In summary, this study showed that MS patients have lower visual acuity and contrast sensitivity, thinner GCIPL and RNFL thickness (except in the nasal quadrant), and longer P100 latency compared with healthy individuals. GCIPL and RNFL thinning occurs at 6 and 12 months but does not correlate with disease duration, the number of relapses, and EDSS score. The thinning of GCIPL from 0 to 12 months is more prominent compared with RNFL, and it is shown in the inferonasal, inferior, and inferior temporal quadrant. The thinning of GCIPL and RNFL is worse in SPMS than in RRMS.

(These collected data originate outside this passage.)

/-- **PROPER COMPONENTS ARE COMPONENTS OF THE FULTON CYCLE, WITH POSITIVE MULTIPLICITY.** Let `Y ⊆ X` be
closed analytic of pure dimension `d = r + 1 + k`, `D₀, …, D_{k−1}` closed analytic hypersurfaces and
`τ ∈ X^k` arbitrary, `Z(τ) = Y ∩ ⋂_j (D_j − τ_j)`. There is an EFFECTIVE analytic `(r+1)`-cycle `R` with
`|R| ⊆ Z(τ)`, `|R|` empty or of pure dimension `r + 1`, `sign(e)^k · [Y]_e ∧ [D₀]_e ∧ ⋯ ∧ [D_{k−1}]_e = cl(R)`,
and such that every PROPER COMPONENT `C` of `Z(τ)` — an irreducible component of the expected dimension
`r + 1` — is an irreducible component of `|R|` with `R.mult C ≥ 1`. Indeed off the other components of
`Z(τ)` the set `Z(τ)` coincides with `C` on a non-empty open `V` (§1), so the points of `C ∩ V` are proper
points of `Z(τ)` and lie on `|R|` (file 18); by the uniqueness theorem the irreducible `C` lies in `|R|`,
and an irreducible `(r+1)`-dimensional subset of `|R|` is a component of `R`. This is the analytic form of
Fulton's "`1 ≤ i(Z, V₁ ⋯ V_r; X)`" for proper components `Z` (Prop. 7.1 (a), Example 8.2.1) inside the
non-negative canonical decomposition on an abelian variety (Cor. 12.2 (a), Example 12.2.1 (a): "each
irreducible component of `⋂ V_i` appears as a distinguished variety").
[cite: Fulton1998, §7.1 Prop. 7.1 (a), §8.2 Example 8.2.1 and §12.2 Cor. 12.2 (a)]
[cite: Chirka1989, §5.3 Cor. 2 (p. 55) and §16.1 Prop. 1 (p. 206)] [cite: Lange2023AbelianVarietiesComplex, §4.6.2 p. 235] -/
theorem exists_effectiveCycle_smul_wedge_wedgeFamily_eq_chainCycleClass_forall_one_le_mult {q : ℕ}
    (hq : 2 * q + 2 * 1 = n) (k : ℕ) {d p p' r : ℕ} (hk : 2 * d + 2 * p = n) (hp' : p + k = p')
    (hr : r + 1 + k = d) {Y : Set (ComplexTorus Φ)} (hY : HasPureDim 𝓘(ℂ, E) Y d)
    {D : Fin k → Set (ComplexTorus Φ)} (hD : ∀ j, HasPureDim 𝓘(ℂ, E) (D j) q) (τ : Fin k → ComplexTorus Φ) :
    ∃ R : HolomorphicChain 𝓘(ℂ, E) (ComplexTorus Φ) (r + 1), (∀ W, 0 ≤ R.mult W) ∧
      R.support ⊆ Y ∩ ⋂ j, (fun x ↦ x + τ j) ⁻¹' D j ∧
      (R.support = ∅ ∨ HasPureDim 𝓘(ℂ, E) R.support (r + 1)) ∧
      (∀ C, IsIrreducibleComponent 𝓘(ℂ, E) (Y ∩ ⋂ j, (fun x ↦ x + τ j) ⁻¹' D j) C →
        HasPureDim 𝓘(ℂ, E) C (r + 1) → IsIrreducibleComponent 𝓘(ℂ, E) R.support C ∧ 1 ≤ R.mult C) ∧
        (orientationSign Φ e : ℂ) ^ k •
            ((analyticCycleClass Φ e hk hY).wedge
                (wedgeFamily k fun j ↦ analyticCycleClass Φ e hq (hD j))).domDomCongr
              (finCongr (by omega : 2 * p + 2 * k = 2 * p')) =
          chainCycleClass Φ e (by omega : 2 * (r + 1) + 2 * p' = n) R := by
  obtain ⟨R, hR0, hRs, hRpure, hmem, hRcl⟩ :=
    exists_effectiveCycle_smul_wedge_wedgeFamily_eq_chainCycleClass_forall_mem_support Φ e hq k hk hp' hr hY hD τ
  refine ⟨R, hR0, hRs, hRpure, fun C hC hCdim ↦ ?_, hRcl⟩
  have hZan := isAnalyticSet_inter_iInter_translate Φ hY hD τ
  -- off the other components, `Z(τ)` is `C`
  obtain ⟨V, hVo, hCV, hZV⟩ := exists_isOpen_nonempty_inter_subset_of_isIrreducibleComponent Φ hZan hC
  have hZC : (Y ∩ ⋂ j, (fun x ↦ x + τ j) ⁻¹' D j) ∩ V = C ∩ V :=
    Subset.antisymm (fun x hx ↦ ⟨hZV hx, hx.2⟩) fun x hx ↦ ⟨hC.subset hx.1, hx.2⟩
  -- so the points of `C ∩ V` are proper, hence on `|R|`
  have hCVR : C ∩ V ⊆ R.support := fun x hx ↦
    hmem x (hC.subset hx.1) (eventually_finrank_le_of_inter_eq_inter₁₉ Φ hVo hCdim hZC hx.2)
  -- the irreducible `C` then lies in `|R|`
  have hCR : C ⊆ R.support :=
    hC.isIrreducibleAnalyticSet.subset_of_isOpen_inter_subset R.isAnalyticSet_support hVo hCV hCVR
  exact isIrreducibleComponent_support_and_one_le_mult_of_subset Φ R hR0 hRpure hC.isIrreducibleAnalyticSet hCdim hCR

omit [DecidableEq ι] [MeasurableSpace E] [BorelSpace E] in
/-- **The proper components of `Z(τ)` form a finite set** (as do all irreducible components of the closed
analytic `Z(τ)` in the compact `X`). [cite: Chirka1989, §5.4 Thm., p. 57] -/
theorem finite_setOf_isIrreducibleComponent_and_hasPureDim {k d q r : ℕ} {Y : Set (ComplexTorus Φ)}
    (hY : HasPureDim 𝓘(ℂ, E) Y d) {D : Fin k → Set (ComplexTorus Φ)} (hD : ∀ j, HasPureDim 𝓘(ℂ, E) (D j) q)
    (τ : Fin k → ComplexTorus Φ) :
    {C : Set (ComplexTorus Φ) | IsIrreducibleComponent 𝓘(ℂ, E) (Y ∩ ⋂ j, (fun x ↦ x + τ j) ⁻¹' D j) C ∧
      HasPureDim 𝓘(ℂ, E) C r}.Finite :=
  (finite_isIrreducibleComponent Φ (isAnalyticSet_inter_iInter_translate Φ hY hD τ)).subset fun _ h ↦ h.1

5.1. Strength and Limitation

In Indonesia, this is the first longitudinal study of multiple sclerosis in which the data on MS are still scarce. We recruited healthy controls with matching age and sex with the MS group. The optic nerve was evaluated in various parameters to give more comprehensive results. However, our study has potential limitations, including small sample size (which partly due to the rarity of MS itself) and a relatively short follow-up period. Since it is a cohort study, dropout was inevitable. Data regarding disease duration and relapse frequency were obtained through self-reporting which possibly contributed to recall bias. We also did not analyze factors affecting disability, such as the treatments received during the study. Lastly, our study needs further statistical analysis with Generalized Estimating Equations (GEEs) to identify the correlation between disease duration, the number of relapses, EDSS, and the structure and function of the optic nerve.

Data Availability

The data that support the findings of this study are available from the corresponding author upon reasonable request.

Ethical Approval

This study was approved by the Ethics Committee, Faculty of Medicine Universitas Indonesia. All human research procedures were followed in accordance with the ethical standards of the committee responsible for human experimentation (institutional and national) and with the Helsinki Declaration of 1975, as revised in 2013.

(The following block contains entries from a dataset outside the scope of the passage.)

/-- ★★★ **THE FRAMED CHART's AVERAGE CLAUSE, on the log-disc**: if `Q^{pr}A′ = B(V)` (the LINEAR constraint of a framed scheme's chart point), the framed Sect. C regime holds with
`‖A′‖ < a_C`, print's field `X := T47 A′` is traceless on the bonds and the two relative units lie in the log-disc, then `Ū^{pr}_h(expOver U₀ (η•evLit X)) = ↑V` — the nonlinear constraint
(20) for `exp(iηX)U₀` under the framed average: the (rng)-average conjunct of a `T47`-chart over `Ū^{pr}`.
[cite: Balaban1985Variational, (20) p.281, (44)–(48) p.285, (51) p.286; Balaban1985Averaging, (92) p.31] -/
theorem avPrM_T47_eq_of_logDisc {b C₂ c₄ aC εC : ℝ}
    (RC : Regime (H1prOfRecordAtBg F N K k Ω U₀ 𝔥 levB a hpos hQ) (0 : Space115Lit F N K k Ω U₀ →L[ℂ] Space115Lit F N K k Ω U₀)
      (CslprOfRecord F N K k Ω U₀ 𝔥 levB) b 0 C₂ c₄ 0 aC εC)
    {A' : Space115Lit F N K k Ω U₀} (hA' : ‖A'‖ < aC) {V : GaugeField (F.P K) k (SU N)}
    (hB : readFun (phiRec N) _ (wBRec F K k) (QprOfRecord F N k U₀ 𝔥) (JetSup.equiv _ _ (nabla115 ((F.P K).eta k) (unitsOfRecord F N U₀)) A') =
      NegSup.equiv _ _ (BOfRecord F N K k U₀ levB V))
    (htr : ∀ b', (JetSup.equiv _ _ (nabla115 ((F.P K).eta k) (unitsOfRecord F N U₀))
        (T47 (H1prOfRecordAtBg F N K k Ω U₀ 𝔥 levB a hpos hQ) (CslprOfRecord F N K k Ω U₀ 𝔥 levB) εC A') b').trace = 0)
    (hdiscA : ∀ c, ‖avPrM 𝔥 (expOver U₀ ((((F.P K).eta k : ℝ) : ℂ) • evLit F N K k Ω U₀
        (T47 (H1prOfRecordAtBg F N K k Ω U₀ 𝔥 levB a hpos hQ) (CslprOfRecord F N K k Ω U₀ 𝔥 levB) εC A'))) c
        * star (Averaging.iter (avOfRecord F N K) k U₀ c : Matrix (Fin N) (Fin N) ℂ) - 1‖ < 1)
    (hdiscV : ∀ c, ‖(V c : Matrix (Fin N) (Fin N) ℂ) * star (Averaging.iter (avOfRecord F N K) k U₀ c : Matrix (Fin N) (Fin N) ℂ) - 1‖ < 1) :
    avPrM 𝔥 (expOver U₀ ((((F.P K).eta k : ℝ) : ℂ) • evLit F N K k Ω U₀
        (T47 (H1prOfRecordAtBg F N K k Ω U₀ 𝔥 levB a hpos hQ) (CslprOfRecord F N K k Ω U₀ 𝔥 levB) εC A'))) = coeField V := by
  have h48 := readFun_Qpr_T47_of_eq F N K k Ω U₀ 𝔥 levB a hpos hQ RC hA' hB
  rw [CslprOfRecord_of_trace_eq_zero F N K k Ω U₀ 𝔥 levB htr] at h48
  exact avPrM_eq_of_Qpr_add_Cpr_eq_B F N K k Ω U₀ 𝔥 levB _ h48 hdiscA hdiscV

end SectC

/-! ## §5  The frame flag (v1.1): what the FRAMED constraint `avPrM 𝔥 W = ↑V` says about the UN-FRAMED average — the display of the K0ᴬ road's (rng) -/

section FrameFlag

open B15AveragingHolomorphic (iterMh)

omit [NeZero N] [Fact (0 < (F.L : ℝ))] [Fact (0 < (F.P K).eta k)] [Fact (0 < c0Rec F K k)] [Fact (∀ c, 0 < wBRec F K k c)] in
/-- ★★ **FRAMED CONSTRAINT ⟹ THE UN-FRAMED HOLOMORPHIC AVERAGE IS THE INVERSE-FRAME CONJUGATE OF `V`**: on the frame's window, `avPrM 𝔥 W = ↑V` reads
`Ū^k_h(W)(c) = h(W)⁻¹(c₋) · V(c) · h(W)(c₊)` — `V` gauge-transformed on the `k`-lattice by the inverse frame (`avPrM 𝔥 W c = h(W)(c₋)·Ū^k_h(W)(c)·h(W)⁻¹(c₊)`,
`h·h⁻¹ = 1` on the window).  So the framed constraint equals the K0ᴬ road's displayed un-framed one (`Ū^k(·) = V`) iff the frame drops out on the chart image;
for the frameless datum it does (`iter_eq_of_avPrM_frameless_eq`).  Print: the framed `k`-th order average is a different averaging operation — `Ū^k` of the
`u(U)`-transformed field ((88), (92)). [cite: Balaban1985Averaging, (88) p.31, (92) p.31; Balaban1985BackgroundPropagators, (3.113) p.418; Balaban1985Variational, (20)–(21) p.281] -/
theorem iterMh_eq_frameConj_of_avPrM_eq {W : PBond (F.P K) 0 → Matrix (Fin N) (Fin N) ℂ} (hW : W ∈ 𝔥.dom) {V : GaugeField (F.P K) k (SU N)}
    (h : avPrM 𝔥 W = coeField V) (c : PBond (F.P K) k) :
    iterMh k W c = 𝔥.inv W c.src * (V c : Matrix (Fin N) (Fin N) ℂ) * 𝔥.map W c.tgt := by
  have hmi : ∀ y, 𝔥.map W y * 𝔥.inv W y = 1 := fun y => by
    simpa only [Pi.mul_apply, Pi.one_apply] using congrFun (𝔥.map_mul_inv W hW) y
  have him : ∀ y, 𝔥.inv W y * 𝔥.map W y = 1 := fun y => mul_eq_one_comm.1 (hmi y)
  have hc : 𝔥.map W c.src * iterMh k W c * 𝔥.inv W c.tgt = (V c : Matrix (Fin N) (Fin N) ℂ) := by
    have e := congrFun h c
    rwa [avPrM_apply, coeField_apply] at e
  calc iterMh k W c = (𝔥.inv W c.src * 𝔥.map W c.src) * iterMh k W c * (𝔥.inv W c.tgt * 𝔥.map W c.tgt) := by
        rw [him, him, one_mul, mul_one]
    _ = 𝔥.inv W c.src * (𝔥.map W c.src * iterMh k W c * 𝔥.inv W c.tgt) * 𝔥.map W c.tgt := by simp only [mul_assoc]
    _ = 𝔥.inv W c.src * (V c : Matrix (Fin N) (Fin N) ℂ) * 𝔥.map W c.tgt := by rw [hc]

omit [Fact (0 < (F.L : ℝ))] [Fact (0 < (F.P K).eta k)] [Fact (0 < c0Rec F K k)] [Fact (∀ c, 0 < wBRec F K k c)] in
/-- ★★ **THE SAME ON THE GROUP-VALUED AVERAGE, UNDER THE GUARD**: for an `SU(N)`-valued `U` passing the small-field guard below `k` (`Ū^k_h(↑U) = ↑(Ū^kU)`) with
`↑U` in the window, the framed constraint `avPrM 𝔥 ↑U = ↑V` gives `↑(Ū^kU)(c) = h(↑U)⁻¹(c₋) · V(c) · h(↑U)(c₊)` — NOT `Ū^kU = V` unless the frame is trivial there.
[cite: Balaban1985Averaging, (92) p.31; Balaban1987RG1, (0.4) p.253, (0.21) p.256; Balaban1985BackgroundPropagators, (3.113) p.418] -/
theorem coe_iter_eq_frameConj_of_avPrM_eq {U : GaugeField (F.P K) 0 (SU N)} (hU : coeField U ∈ 𝔥.dom) (hguard : SmallBelow (avOfRecord F N K) k U)
    {V : GaugeField (F.P K) k (SU N)} (h : avPrM 𝔥 (coeField U) = coeField V) (c : PBond (F.P K) k) :
    (Averaging.iter (avOfRecord F N K) k U c : Matrix (Fin N) (Fin N) ℂ) = 𝔥.inv (coeField U) c.src * (V c : Matrix (Fin N) (Fin N) ℂ) * 𝔥.map (coeField U) c.tgt := by
  rw [← iterMh_eq_frameConj_of_avPrM_eq F N K k U₀ 𝔥 hU h c, iterMh_coeField_of_smallBelow F N k U hguard, coeField_apply]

Participants had given written consent before taking part in the study and had the right to refuse to participate without penalty if they wish.

Conflicts of Interest

The authors declare that there are no conflicts of interest regarding the publication of this paper.


The authors would like to thank Yayasan Multipel Sklerosis Indonesia (YMSI) for participating in this study. This study was funded by Hibah PITTA 2018 by DRPM Universitas Indonesia (PITTA/214/FK/2018).